If a Crown asks why you’re not “meeting them halfway,” remind them that halfway between reasonable and unreasonable is still half-unreasonable. You should do everything you can to help the Crown achieve their legitimate interests where those are aligned with your client’s interests. You should not care one whit about helping the Crown achieve their position.
Don’t Strenuously Argue Points A Crown Isn’t Permitted to Consider
Crowns are bound by a tangle of policies, positions, unwritten rules, and customs that will help or harm your cause to varying degrees. For example, Crown policy in many provinces creates guidelines for bail in domestic violence cases that can make little to no sense in an individual case.
There’s nothing wrong with asking a Crown to depart from these less-than-reasonable policies and positions. Just don’t expect them to be agreeable.
And don’t push the issue. They’ll dig in, you’ll lose valuable time, and damage your relationship with that Crown for no reason.
Instead, clarify the exact nature and source of their position on the issue and argue the issue before a judge.
For example, if the Crown is of the view that they must ask for a no contact provision in each and every allegation of domestic violence, use this to your advantage during the bail hearing. Remind the judge that such a policy is contrary to law (and is likely contrary to the Crown’s own written policy manual.)

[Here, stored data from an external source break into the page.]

import Summits.HodgeConjecture.HodgeConjecture.Theorems.Ring2AbelianAllAndreHomNumUnconditional
import Summits.HodgeConjecture.HodgeConjecture.Theorems.Ring2AbelianAllAndreFibreClassPrimitiveParts
import Literature.AlgebraicGeometry.HodgeTheory.InvariantClassesFromTotalSpaceHolds
import HarnessLib

/-!
# Ring 2 · sub-cell AbelianAll (ALL ABELIAN VARIETIES), André axis, part XXI-a — `B_min` LIVES ON THE PRIMITIVE
# INVARIANT ALGEBRAIC CLASSES: the lift (L)_t in degree `2p` follows from the lift in degree `2p - 2` and the lift of
# the monodromy-invariant, `κ`-PRIMITIVE, algebraic classes of degree `2p` on the fibre; hence the whole lift at `t`
# reduces to finitely many primitive degrees `4 ≤ 2r ≤ d` (Kleiman's `A` below `r` granted — unconditional for `r = 2`),
# and (L)_t(2) ⟺ (Prim)_t(2) on EVERY compact pencil of abelian varieties, unconditionally

HONEST FRAMING (page 1, verbatim): **research route, not a corollary; conditional on HC_CM plus one named
minimal statement.** Cell line: research route conditional on HC_CM; not a corollary; Q11.4-sentence-2
already refuted in dim ≥ 3. Nothing in this file proves a case of the Hodge conjecture for an abelian variety;
`HC_CM` does not occur in this file (the `HC_CM` / node-level rows are part XXI-b). Seat `pub-hodge-ring2-ab-andre-2`,
gen 13; brief (ii) "minimise: replace B by algebraicity of specific Lefschetz components" and (iii) "smallest open instance
stated as a find-the-cycle problem; partial results as theorems".

## The argument (one compact pencil `f : 𝒳 ⟶ S` of abelian `d`-folds, a point `t`, `j = j_t : X_t ↪ 𝒳`)

Notation: `N^p(Y) = algebraicClasses Y p`; `I = Im j^*` (the invariant classes); (L)_t(p) is the lattice statement
`(j^*)⁻¹ N^p(X_t) ≤ N^p(𝒳) + ker j^*` of part XVII-b, i.e. `I ∩ N^p(X_t) = j^* N^p(𝒳)`. Fix a global class `K ∈ N¹(𝒳)`
whose restriction to every fibre has the hard Lefschetz property and whose restriction `κ = j^*K` to `X_t` is a polarisation
class (§3: the rational Kähler class of a Kähler–rational datum of `𝒳` pulled back from `ℙᴺ` is such a `K`).
(Prim)_t(p) := every `κ`-PRIMITIVE class `ξ ∈ P^{2p}(X_t) ∩ N^p(X_t) ∩ I` lies in `j^* N^p(𝒳)`.

* `I` is `L`-stable (`j^*(K ∪ W) = κ ∪ j^*W`) and stable under the primitive projections `ξ_P` of the Lefschetz
  decomposition of `(X_t, κ)`: part XII-a `exists_primitivePart_map_fiberι_eq` granted Deligne's "invariant classes come
  from the total space", which is the tree THEOREM `deligne1968_invariantClass_fromTotalSpace_holds` (Voisin II Thm. 4.18).
* The primitive components of an algebraic class of codimension `p` are algebraic as soon as the surjectivity clause of
  `A(X_t, κ)` holds below `p` (Kleiman; part XVIII-d `primitivePart_mem_supportedClasses_of_surjOn_lt`) — unconditionally
  for `p ≤ 2` (Lefschetz `(1,1)`), under the Hodge conjecture of the fibre in general (tree:
  `standardConjectureA_of_hodgeClasses_algebraic`), in particular at a CM fibre under `HC_CM` (part XXI-b).
* STEP (§1): let `ξ = j^*W ∈ N^{p+1}(X_t)`, `ξ = Σ_{a+2s=2p+2} Lˢ ξ_{(a,s)}`. The top component `ξ_{(2p+2,0)} ∈ P ∩ N ∩ I`
  lies in `j^*N^{p+1}(𝒳)` by (Prim)_t(p+1). For `s ≥ 1`, `L^{s-1} ξ_{(a,s)} ∈ I ∩ N^p(X_t) = j^*N^p(𝒳)` by (L)_t(p), say
  `= j^*a'`, and `Lˢ ξ_{(a,s)} = κ ∪ j^*a' = j^*(K ∪ a')`, `K ∪ a' ∈ N^{p+1}(𝒳)`. Hence (L)_t(p+1).
* INDUCTION (§2): (L)_t(0), (L)_t(1) are unconditional (part XVIII-i, Lieberman); there are no primitive classes above
  the middle degree; so (L)_t(p) ⟸ ⋀_{2 ≤ r ≤ p, 2r ≤ d} (Prim)_t(r), granted `A(X_t, κ)` in the codimensions `p' < p`
  with `2p'+1 ≤ d`. Conversely (L)_t(r) ⟹ (Prim)_t(r) trivially. In particular **(L)_t(2) ⟺ (Prim)_t(2) with no
  hypothesis at all** (§4): the first open instance of the André-axis lift (`d = 4`, degree 4, part XVIII-i) is a
  statement about the invariant PRIMITIVE middle cohomology of the abelian fourfold fibre.
  WHY THIS IS WHERE "B IS KNOWN FOR ABELIAN VARIETIES" STOPS: the coprimitive part `κ ∪ H^{2p-2}(X_t)` of an invariant
  algebraic class is handled by the divisorial lift and never meets the total space's conjecture D; what remains —
  a primitive invariant algebraic class of the fibre — must be cut out by a cycle of the NON-abelian total space `𝒳`.

## What is proved (theorems only; no definition, no named fact, no sorry; `HC_CM` absent)

§0 `lefschetzPowTo_mem_algebraicClasses` (bookkeeping). §1 **`comap_le_sup_succ_of_primitiveLift`** (the step).
§2 `comap_le_sup_of_relDim_lt`, `mem_map_algebraicClasses_of_comap_le_sup` ((L) ⟹ (Prim)),
**`comap_le_sup_of_primitiveLift`** (induction), **`forall_comap_le_sup_iff_primitiveLift_of_standardConjectureA`**
(under `A(X_t, κ)`: lift in every degree ⟺ primitive lifts in degrees `4 ≤ 2r ≤ d`). §3
**`exists_algebraic_globalPolarization`** (a global ALGEBRAIC rational class polarising every fibre). §4
**`comap_le_sup_two_iff_primitiveLift_two`** ((L)_t(2) ⟺ (Prim)_t(2), every `d`, every pencil, every point).

EDGE LABELS (RING2-MAP §AbelianAll gen 13): all K (kernel, no fact, no `HC_CM`); the `A`-clause is a displayed hypothesis
where present. References: Kleiman1968AlgebraicCycles (§3, proof of Prop. 3.8); Lieberman1968 (Thm. 1); Grothendieck1968
(§3 p. 196); VoisinHodgeI2002 (§6.2.3 Cor. 6.26, Lemma 6.29, Thm. 6.25, Thm. 7.10, Thm. 11.30); VoisinHodgeII2003 (Thm. 4.15,
Thm. 4.18, Prop. 9.20); Deligne1968 ((2.1), (2.6.3)); Milne2020HodgeClassesAV (Prop. 1 p. 7); Andre1996Motifs (§5.1, §6.3);
Abdulali1994FamiliesAV (p. 1122); HatcherAT2002 (§3.2 Prop. 3.10, §3.3).
-/

noncomputable section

There is no room in the law of bail for “policies.” There is only law. But don’t expect a Crown Attorney to jeopardize their job just to help your client. That’s not realistic. Just tell it to the judge.

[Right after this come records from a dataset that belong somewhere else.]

import Mathlib
import Summits.Ventures.PercRepro.TriangleCapRegularCellGap

/-!
# PercRepro — THE SECOND GAP OF THE REGULAR CELL, FOR EVERY `ℓ ≥ 4`: NOTHING BETWEEN `bottom + ℓ − 1` AND
`bottom + 2ℓ − 4` (p3, gen 54; part 291)

In the regular cell `t = ℓ D` the row excess `E = Σ_{rows} k (ℓ − k)` (twice `j − bottomReg`) is `0` or `2 (ℓ − 1)`
or at least `4 (ℓ − 2)`: with `P` partial rows, `P = 1` is impossible (part 290); `P = 2` forces the two sizes to
sum to `ℓ` (their sum is `≡ 0 (mod ℓ)` and lies in `[2, 2ℓ − 2]`), so `E = 2 k (ℓ − k)`, which is `2 (ℓ − 1)` at
`k ∈ {1, ℓ − 1}` and at least `4 (ℓ − 2)` otherwise; `P = 3` forces the three sizes to sum to `ℓ` or `2ℓ`, and
`Σ k_i² ≤ (ℓ − 2)² + 2` (resp. `2 (ℓ − 1)² + 4`) gives `E ≥ 4ℓ − 6`; `P ≥ 4` gives `E ≥ 4 (ℓ − 1)`.  The pair of
rows `(2, ℓ − 2)` attains `E = 4 (ℓ − 2)`.  THEOREM (`regular_cell_second_gap`, `4 ≤ ℓ ≤ D`): every band value `j`
of the regular cell is `bottomReg`, or `bottomReg + ℓ − 1`, or at least `bottomReg + 2ℓ − 4`, and
`bottomReg + 2ℓ − 4` is attained — **THE SECOND GAP IS EXACTLY `[bottomReg + ℓ, bottomReg + 2ℓ − 5]`**
(empty at `ℓ = 4`, `{bottom + 5}` at `ℓ = 5`, `{bottom + 6, bottom + 7}` at `ℓ = 6`, … — the census of §10dm).
Axioms: standard.
-/

namespace PercRepro

namespace TriangleCap

namespace C047

open Finset

/-- Two sizes in `[1, ℓ − 1]` summing to a multiple of `ℓ` sum to `ℓ`. -/
theorem two_sizes_sum (ℓ a b c : ℕ) (ha1 : 1 ≤ a) (ha2 : a < ℓ) (hb1 : 1 ≤ b) (hb2 : b < ℓ)
    (h : a + b = ℓ * c) : a + b = ℓ := by
  have hc1 : 0 < ℓ * c := by omega
  have hc2 : ℓ * c < ℓ * 2 := by omega
  have hc : c < 2 := Nat.lt_of_mul_lt_mul_left hc2
  have hc0 : 0 < c := by
    rcases Nat.eq_zero_or_pos c with rfl | h
    · omega
    · exact h
  have : c = 1 := by omega
  subst this
  omega

/-- Three sizes in `[1, ℓ − 1]` summing to a multiple of `ℓ` sum to `ℓ` or `2 ℓ`. -/
theorem three_sizes_sum (ℓ a b d c : ℕ) (ha1 : 1 ≤ a) (ha2 : a < ℓ) (hb1 : 1 ≤ b) (hb2 : b < ℓ) (hd1 : 1 ≤ d)
    (hd2 : d < ℓ) (h : a + b + d = ℓ * c) : a + b + d = ℓ ∨ a + b + d = 2 * ℓ := by
  have hc1 : 0 < ℓ * c := by omega
  have hc2 : ℓ * c < ℓ * 3 := by omega
  have hc : c < 3 := Nat.lt_of_mul_lt_mul_left hc2
  have hc0 : 0 < c := by
    rcases Nat.eq_zero_or_pos c with rfl | h
    · omega
    · exact h
  rcases (show c = 1 ∨ c = 2 by omega) with rfl | rfl
  · left
    omega
  · right
    omega

/-- The excess of two partial rows: `a (ℓ − a) + b (ℓ − b)` with `a + b = ℓ` is `2 (ℓ − 1)` at `a ∈ {1, ℓ − 1}` and at
least `4 (ℓ − 2)` otherwise. -/
theorem excess_two (ℓ a b : ℕ) (ha1 : 1 ≤ a) (hb1 : 1 ≤ b) (h : a + b = ℓ) :
    a * (ℓ - a) + b * (ℓ - b) = 2 * (ℓ - 1) ∨ 4 * (ℓ - 2) ≤ a * (ℓ - a) + b * (ℓ - b) := by
  have e1 : ℓ - a = b := by omega
  have e2 : ℓ - b = a := by omega
  rw [e1, e2]
  rcases (show a = 1 ∨ b = 1 ∨ (2 ≤ a ∧ 2 ≤ b) by omega) with rfl | rfl | ⟨ha2, hb2⟩
  · left
    omega
  · left
    omega
  · right
    obtain ⟨a', rfl⟩ : ∃ a', a = a' + 2 := ⟨a - 2, by omega⟩
    obtain ⟨b', rfl⟩ : ∃ b', b = b' + 2 := ⟨b - 2, by omega⟩
    subst h
    have : a' + 2 + (b' + 2) - 2 = a' + b' + 2 := by omega
    rw [this]
    nlinarith

/-- The excess of three partial rows summing to `ℓ`: at least `4 ℓ − 6`. -/
theorem excess_three_low (ℓ a b d : ℕ) (ha1 : 1 ≤ a) (hb1 : 1 ≤ b) (hd1 : 1 ≤ d) (h : a + b + d = ℓ) :
    4 * ℓ - 6 ≤ a * (ℓ - a) + b * (ℓ - b) + d * (ℓ - d) := by
  obtain ⟨a', rfl⟩ : ∃ a', a = a' + 1 := ⟨a - 1, by omega⟩
  obtain ⟨b', rfl⟩ : ∃ b', b = b' + 1 := ⟨b - 1, by omega⟩
  obtain ⟨d', rfl⟩ : ∃ d', d = d' + 1 := ⟨d - 1, by omega⟩
  subst h
  have e1 : a' + 1 + (b' + 1) + (d' + 1) - (a' + 1) = b' + d' + 2 := by omega
  have e2 : a' + 1 + (b' + 1) + (d' + 1) - (b' + 1) = a' + d' + 2 := by omega
  have e3 : a' + 1 + (b' + 1) + (d' + 1) - (d' + 1) = a' + b' + 2 := by omega
  have e4 : 4 * (a' + 1 + (b' + 1) + (d' + 1)) - 6 = 4 * (a' + b' + d') + 6 := by omega
  rw [e1, e2, e3, e4]
  nlinarith [Nat.zero_le (a' * b'), Nat.zero_le (a' * d'), Nat.zero_le (b' * d')]

/-- The excess of three partial rows summing to `2 ℓ` (each `≤ ℓ − 1`): at least `4 ℓ − 6`. -/
theorem excess_three_high (ℓ a b d : ℕ) (ha2 : a < ℓ) (hb2 : b < ℓ) (hd2 : d < ℓ) (h : a + b + d = 2 * ℓ) :
    4 * ℓ - 6 ≤ a * (ℓ - a) + b * (ℓ - b) + d * (ℓ - d) := by
  -- the complements `ℓ − a, ℓ − b, ℓ − d` are three sizes summing to `ℓ`
  have := excess_three_low ℓ (ℓ - a) (ℓ - b) (ℓ - d) (by omega) (by omega) (by omega) (by omega)
  have e1 : ℓ - (ℓ - a) = a := by omega
  have e2 : ℓ - (ℓ - b) = b := by omega
  have e3 : ℓ - (ℓ - d) = d := by omega
  rw [e1, e2, e3] at this
  rw [mul_comm a, mul_comm b, mul_comm d]
  exact this

/-- **THE ROW EXCESS IS `0`, `2 (ℓ − 1)` OR AT LEAST `4 (ℓ − 2)`** (`4 ≤ ℓ`): with `Σ_{m < N} k m = ℓ D`,
`1 ≤ k m ≤ ℓ`. -/
theorem row_excess_trichotomy (ℓ D : ℕ) (k : ℕ → ℕ) (N : ℕ) (hℓ : 4 ≤ ℓ) (hk : ∀ m, m < N → 1 ≤ k m)
    (hkℓ : ∀ m, m < N → k m ≤ ℓ) (hsum : ∑ m ∈ range N, k m = ℓ * D) :
    ∑ m ∈ range N, k m * (ℓ - k m) = 0 ∨ ∑ m ∈ range N, k m * (ℓ - k m) = 2 * (ℓ - 1) ∨
      4 * (ℓ - 2) ≤ ∑ m ∈ range N, k m * (ℓ - k m) := by
  have hne := partial_count_ne_one ℓ D k N (by omega) hk hkℓ hsum
  unfold partialCount at hne
  have hsplit := sum_eq_mul_full_add_partial ℓ k N hkℓ
  set P := (range N).filter (fun m => k m < ℓ) with hP
  set F := ((range N).filter (fun m => ¬ k m < ℓ)).card with hF
  have hex : ∑ m ∈ range N, k m * (ℓ - k m) = ∑ m ∈ P, k m * (ℓ - k m) := by
    rw [hP, sum_filter]
    apply sum_congr rfl
    intro m hm
    have := hkℓ m (mem_range.mp hm)
    split_ifs with h
    · rfl
    · have : k m = ℓ := by omega
      rw [this, Nat.sub_self, mul_zero]
  have hmemP : ∀ m ∈ P, 1 ≤ k m ∧ k m < ℓ := fun m hm => by
    rw [hP, mem_filter, mem_range] at hm
    exact ⟨hk m hm.1, hm.2⟩
  have hFD : F ≤ D := by
    have h1 : ℓ * F ≤ ℓ * D := by omega
    exact Nat.le_of_mul_le_mul_left h1 (by omega)
  have hsumP : ∑ m ∈ P, k m = ℓ * (D - F) := by
    rw [Nat.mul_sub]
    omega
  rw [hex]
  rcases Nat.lt_or_ge P.card 4 with hlt | hge
  · interval_cases hc : P.card
    · left
      rw [card_eq_zero.mp hc, sum_empty]
    · exact absurd rfl hne
    · -- two partial rows
      obtain ⟨x, y, hxy, hPxy⟩ := card_eq_two.mp hc
      have hx := hmemP x (by rw [hPxy]; simp)
      have hy := hmemP y (by rw [hPxy]; simp)
      rw [hPxy, sum_pair hxy] at hsumP ⊢
      have h2 := two_sizes_sum ℓ (k x) (k y) (D - F) hx.1 hx.2 hy.1 hy.2 hsumP
      rcases excess_two ℓ (k x) (k y) hx.1 hy.1 h2 with h | h
      · right
        left
        exact h
      · right
        right
        exact h
    · -- three partial rows
      obtain ⟨x, y, z, hxy, hxz, hyz, hPxyz⟩ := card_eq_three.mp hc
      have hx := hmemP x (by rw [hPxyz]; simp)
      have hy := hmemP y (by rw [hPxyz]; simp)
      have hz := hmemP z (by rw [hPxyz]; simp)
      have hsum3 : ∑ m ∈ ({x, y, z} : Finset ℕ), k m = k x + k y + k z := by
        rw [sum_insert (by simp [hxy, hxz]), sum_insert (by simp [hyz]), sum_singleton]
        ring
      have hsum3' : ∑ m ∈ ({x, y, z} : Finset ℕ), k m * (ℓ - k m) =
          k x * (ℓ - k x) + k y * (ℓ - k y) + k z * (ℓ - k z) := by
        rw [sum_insert (by simp [hxy, hxz]), sum_insert (by simp [hyz]), sum_singleton]
        ring
      rw [hPxyz, hsum3] at hsumP
      rw [hPxyz, hsum3']
      right
      right
      rcases three_sizes_sum ℓ (k x) (k y) (k z) (D - F) hx.1 hx.2 hy.1 hy.2 hz.1 hz.2 hsumP with h | h
      · have := excess_three_low ℓ (k x) (k y) (k z) hx.1 hy.1 hz.1 h
        omega
      · have := excess_three_high ℓ (k x) (k y) (k z) hx.2 hy.2 hz.2 h
        omega
  · -- at least four partial rows, each at least `ℓ − 1`
    right
    right
    calc 4 * (ℓ - 2) ≤ 4 * (ℓ - 1) := Nat.mul_le_mul_left 4 (by omega)
      _ ≤ P.card * (ℓ - 1) := Nat.mul_le_mul_right _ hge
      _ = ∑ _m ∈ P, (ℓ - 1) := by rw [sum_const, smul_eq_mul]
      _ ≤ ∑ m ∈ P, k m * (ℓ - k m) := by
        apply sum_le_sum
        intro m hm
        exact pred_le_mul_sub (k m) ℓ (hmemP m hm).1 (hmemP m hm).2

/-- The rows `(2, ℓ − 2, ℓ, …, ℓ)`: `D + 1` rows summing to `ℓ D` with excess `4 (ℓ − 2)`. -/
def rowsGapTwo (ℓ m : ℕ) : ℕ := if m = 0 then 2 else if m = 1 then ℓ - 2 else ℓ

/-- The row sum of `rowsGapTwo`: `ℓ D` (`4 ≤ ℓ`, `1 ≤ D`). -/
theorem sum_rowsGapTwo (ℓ D : ℕ) (hℓ : 4 ≤ ℓ) (hD : 1 ≤ D) : ∑ m ∈ range (D + 1), rowsGapTwo ℓ m = ℓ * D := by
  obtain ⟨D', rfl⟩ : ∃ D', D = D' + 1 := ⟨D - 1, by omega⟩
  rw [sum_range_succ', sum_range_succ']
  have h : ∀ m ∈ range D', rowsGapTwo ℓ (m + 1 + 1) = ℓ := fun m _ => by
    unfold rowsGapTwo
    rw [if_neg (by omega), if_neg (by omega)]
  rw [sum_congr rfl h, sum_const, card_range, smul_eq_mul]
  unfold rowsGapTwo
  simp only [if_true, if_false, zero_add, one_ne_zero]
  have : D' * ℓ + (ℓ - 2) + 2 = ℓ * (D' + 1) := by
    obtain ⟨ℓ', rfl⟩ : ∃ ℓ', ℓ = ℓ' + 2 := ⟨ℓ - 2, by omega⟩
    rw [Nat.add_sub_cancel]
    ring
  omega

/-- The excess of `rowsGapTwo`: `4 (ℓ − 2)`. -/
theorem excess_rowsGapTwo (ℓ D : ℕ) (hℓ : 4 ≤ ℓ) (hD : 1 ≤ D) :
    ∑ m ∈ range (D + 1), rowsGapTwo ℓ m * (ℓ - rowsGapTwo ℓ m) = 4 * (ℓ - 2) := by
  obtain ⟨D', rfl⟩ : ∃ D', D = D' + 1 := ⟨D - 1, by omega⟩
  rw [sum_range_succ', sum_range_succ']
  have h : ∀ m ∈ range D', rowsGapTwo ℓ (m + 1 + 1) * (ℓ - rowsGapTwo ℓ (m + 1 + 1)) = 0 := fun m _ => by
    unfold rowsGapTwo
    rw [if_neg (by omega), if_neg (by omega), Nat.sub_self, mul_zero]
  rw [sum_congr rfl h, sum_const_zero]
  unfold rowsGapTwo
  simp only [if_true, if_false, zero_add, one_ne_zero]
  have : ℓ - (ℓ - 2) = 2 := by omega
  rw [this]
  omega

/-- **THE SECOND GAP OF THE REGULAR CELL:** for `4 ≤ ℓ ≤ D`, `t = ℓ D`, `2 t ≤ s`: every band value `j` of a
triangle-free graph on `ℓ + 1 + (s − t)` vertices with `s` edges, a vertex of degree `s − t` and every off-degree
`≤ D` is `bottomReg ℓ D`, or `bottomReg ℓ D + (ℓ − 1)`, or at least `bottomReg ℓ D + 2 (ℓ − 2)`, and the value
`bottomReg ℓ D + 2 (ℓ − 2)` is attained. -/
theorem regular_cell_second_gap (s t ℓ D : ℕ) (hℓ : 4 ≤ ℓ) (hℓD : ℓ ≤ D) (ht : t = ℓ * D) (hs : 2 * t ≤ s) :
    (∀ j, (∃ (H : SimpleGraph (Fin (ℓ + 1 + (s - t)))) (_ : DecidableRel H.Adj), H.CliqueFree 3 ∧
        H.edgeFinset.card = s ∧ ∃ w, deg H w + t = s ∧ (∀ v, offDeg H w v ≤ D) ∧
          ∑ v, deg H v * deg H v + 2 * (t * (s - t - 1)) + 2 * j = s * (s + 1)) →
      j = bottomReg ℓ D ∨ j = bottomReg ℓ D + (ℓ - 1) ∨ bottomReg ℓ D + 2 * (ℓ - 2) ≤ j) ∧
    (∃ (H : SimpleGraph (Fin (ℓ + 1 + (s - t)))) (_ : DecidableRel H.Adj), H.CliqueFree 3 ∧
        H.edgeFinset.card = s ∧ ∃ w, deg H w + t = s ∧ (∀ v, offDeg H w v ≤ D) ∧
          ∑ v, deg H v * deg H v + 2 * (t * (s - t - 1)) + 2 * (bottomReg ℓ D + 2 * (ℓ - 2)) = s * (s + 1)) := by
  subst ht
  have hb := two_mul_bottomReg ℓ D (by omega) hℓD
  refine ⟨fun j hj => ?_, ?_⟩
  · obtain ⟨N, k, hk, hsum, hid⟩ := (regular_cell_iff s (ℓ * D) ℓ D j (by omega) hℓD rfl hs).mp hj
    rcases row_excess_trichotomy ℓ D k N hℓ (fun m hm => (hk m hm).1) (fun m hm => (hk m hm).2) hsum
      with h0 | h1 | h2
    · left
      omega
    · right
      left
      omega
    · right
      right
      omega
  · apply (regular_cell_iff s (ℓ * D) ℓ D (bottomReg ℓ D + 2 * (ℓ - 2)) (by omega) hℓD rfl hs).mpr
    refine ⟨D + 1, rowsGapTwo ℓ, fun m _ => ?_, sum_rowsGapTwo ℓ D hℓ (by omega), ?_⟩
    · unfold rowsGapTwo
      split_ifs <;> omega
    · rw [excess_rowsGapTwo ℓ D hℓ (by omega)]
      omega

end C047

end TriangleCap

end PercRepro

Use Emotional Arguments Wisely
Crowns vary wildly in their tendency to accept emotional arguments. Generally, however, principled approaches to the law of bail are more successful than nakedly emotional ones. The fact that your client will miss Christmas with her family if she’s denied bail will be less persuasive than the fact that her detention is not justified on the secondary ground.
I was once taught that persuasion is about showing someone where you want to go, giving them a good reason to want to go there with you, and showing them how to get there.
When you want to make an appeal to emotion, remember the function that it plays in persuasion. It’s a reason you give the Crown to make them want to agree with you. You’ll still need to show them why they should agree and how to structure the agreement.
So, don’t argue that the Crown should let your client go because she misses her kids. Remind the Crown that your client has a 5-year-old and a 3-year-old, they’re named Jen and Amy, and they miss their mom and might have to go into care if your client is not released. Then argue your client should be released because she doesn’t meet the primary, secondary, or tertiary grounds for detention.
Hopefully, this post has been halfway helpful. I don’t pretend that it’s the definitive approach to negotiating bail. It is, however, based on about five years of experience as a Crown dealing with both good and bad defence lawyers using a variety of approaches to get their clients out.
Some of these lawyers were ineffective. Some were effective. A few were so good that they could have talked me into buying the accused a fancy dinner on top of agreeing to the consent release. It’s this last group that made the most use of the techniques I’ve outlined above.